Chinese leader Xi Jinping made a rare visit to Hong Kong this week to commemorate the 25th anniversary of the city’s handover from British to Chinese rule and swear in its handpicked new leader, John Lee, who as security chief oversaw a harsh crackdown on dissent.
The 1997 handover agreement had promised Hong Kong would enjoy a high degree of autonomy and remain unchanged for 50 years, a promise that pro-democracy activists say has been broken as Beijing increasingly asserts its rule. Here are some of the key political events that have shaped the city in the last quarter century:
1997: The handover

Hong Kong had been a British colony since 1841, when it was occupied by British forces during the first Opium War. China’s Qing Dynasty signed it over to the British the following year in the Treaty of Nanjing, the first in a series of what China now calls the “unequal treaties.”
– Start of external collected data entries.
omit [NeZero N] in
/-- [folklore] Hence the table-summed stencil has summable first-leg slices … -/
theorem summable_tableSum_leg1 (hS : LocStencil S Cs m) (hm : 0 < m) (κ : Fin (d + 1)) (q : Site (d + 1)) (c e : Fib d) :
    Summable fun p : Site (d + 1) => ∑' t : Site (d + 1), S κ t p q c e :=
  (summable_table_leg1 hS hm κ q c e).prod_symm.prod

omit [NeZero N] in
/-- [folklore] … and summable second-leg slices. -/
theorem summable_tableSum_leg2 (hS : LocStencil S Cs m) (hm : 0 < m) (κ : Fin (d + 1)) (p : Site (d + 1)) (c e : Fib d) :
    Summable fun q : Site (d + 1) => ∑' t : Site (d + 1), S κ t p q c e :=
  (summable_table_leg2 hS hm κ p c e).prod_symm.prod

omit [NeZero N] in
/-- [folklore] **(S3c), TABLE + FIRST LEG ⇒ the table-summed stencil on a constant FIRST field leg vanishes**: from
`HasSum ((t, p) ↦ S κ t p q (inl a) (inl b)) 0` (second leg `q` fixed), `HasSum (p ↦ Σ'_t S κ t p q (inl a) (inl b)) 0`. -/
theorem hasSum_tableSum_leg1 {κ : Fin (d + 1)} {q : Site (d + 1)} {a b : Fin (d + 1)}
    (h0 : HasSum (fun tp : Site (d + 1) × Site (d + 1) => S κ tp.1 tp.2 q (Sum.inl a) (Sum.inl b)) 0) :
    HasSum (fun p : Site (d + 1) => ∑' t : Site (d + 1), S κ t p q (Sum.inl a) (Sum.inl b)) 0 := by
  have h := hasSum_fibre_swap h0.summable (fun t => (h0.summable.prod_factor t).hasSum)
  rwa [← h0.summable.tsum_prod, h0.tsum_eq] at h

omit [NeZero N] in
/-- [folklore] **(S3c), TABLE + SECOND LEG ⇒ the table-summed stencil on a constant SECOND field leg vanishes**: from
`HasSum ((t, q) ↦ S κ t p q (inl a) (inl b)) 0` (first leg `p` fixed), `HasSum (q ↦ Σ'_t S κ t p q (inl a) (inl b)) 0`. -/
theorem hasSum_tableSum_leg2 {κ : Fin (d + 1)} {p : Site (d + 1)} {a b : Fin (d + 1)}
    (h0 : HasSum (fun tq : Site (d + 1) × Site (d + 1) => S κ tq.1 p tq.2 (Sum.inl a) (Sum.inl b)) 0) :
    HasSum (fun q : Site (d + 1) => ∑' t : Site (d + 1), S κ t p q (Sum.inl a) (Sum.inl b)) 0 := by
  have h := hasSum_fibre_swap h0.summable (fun t => (h0.summable.prod_factor t).hasSum)
  rwa [← h0.summable.tsum_prod, h0.tsum_eq] at h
Under the terms of the Sino-British Joint Declaration signed in 1984, Hong Kong was to return to Chinese sovereignty as a special administrative region governed by a principle known as “one country, two systems.” The formula allowed the former colony to preserve its pre-handover freedoms that did not exist in mainland China, and to largely manage its own affairs.
The handover ceremony took place at midnight July 1, 1997, attended by Chinese, British and other international diplomats and representatives.
Hong Kong-born Bryan Ong, a 42-year-old antique collector in the city, remembers it vividly.
“I could tell there was a lot of emotion in the crowd,” he said. “I knew this was an extraordinary moment, a new chapter in the history of Hong Kong.”
2003: Article 23 protest

Six years after the handover, proposed national security legislation raised fears that it could threaten Hong Kongers' rights, such as free speech, freedom of the press and freedom of assembly. More than half a million of Hong Kong’s 7 million people marched against the bill on the July 1 anniversary of the handover, forcing the administration to shelve it. Subsequent attempts to revive the bill met widespread public opposition.
The proposed legislation sought to satisfy a requirement under Article 23 of the Basic Law, Hong Kong’s mini-constitution, that the city enforce its own laws criminalizing treason, sedition and secession against the central government in Beijing.
2012: Moral and national education controversy
In mid-2012, the Hong Kong Education Bureau proposed a new mandatory subject for the city’s public schools: moral and national education.
The curriculum, which included teaching materials extolling the achievements of the Chinese Community Party and criticizing multiparty systems like that of the United States, set off a series of mass protests. Critics said the move was an attempt by the Beijing government to brainwash the city’s young people with pro-mainland propaganda.
Tens of thousands of teachers, students and parents demonstrated at government headquarters for 10 days. In response, the government withdrew its proposal and allowed schools to choose whether to teach the subject.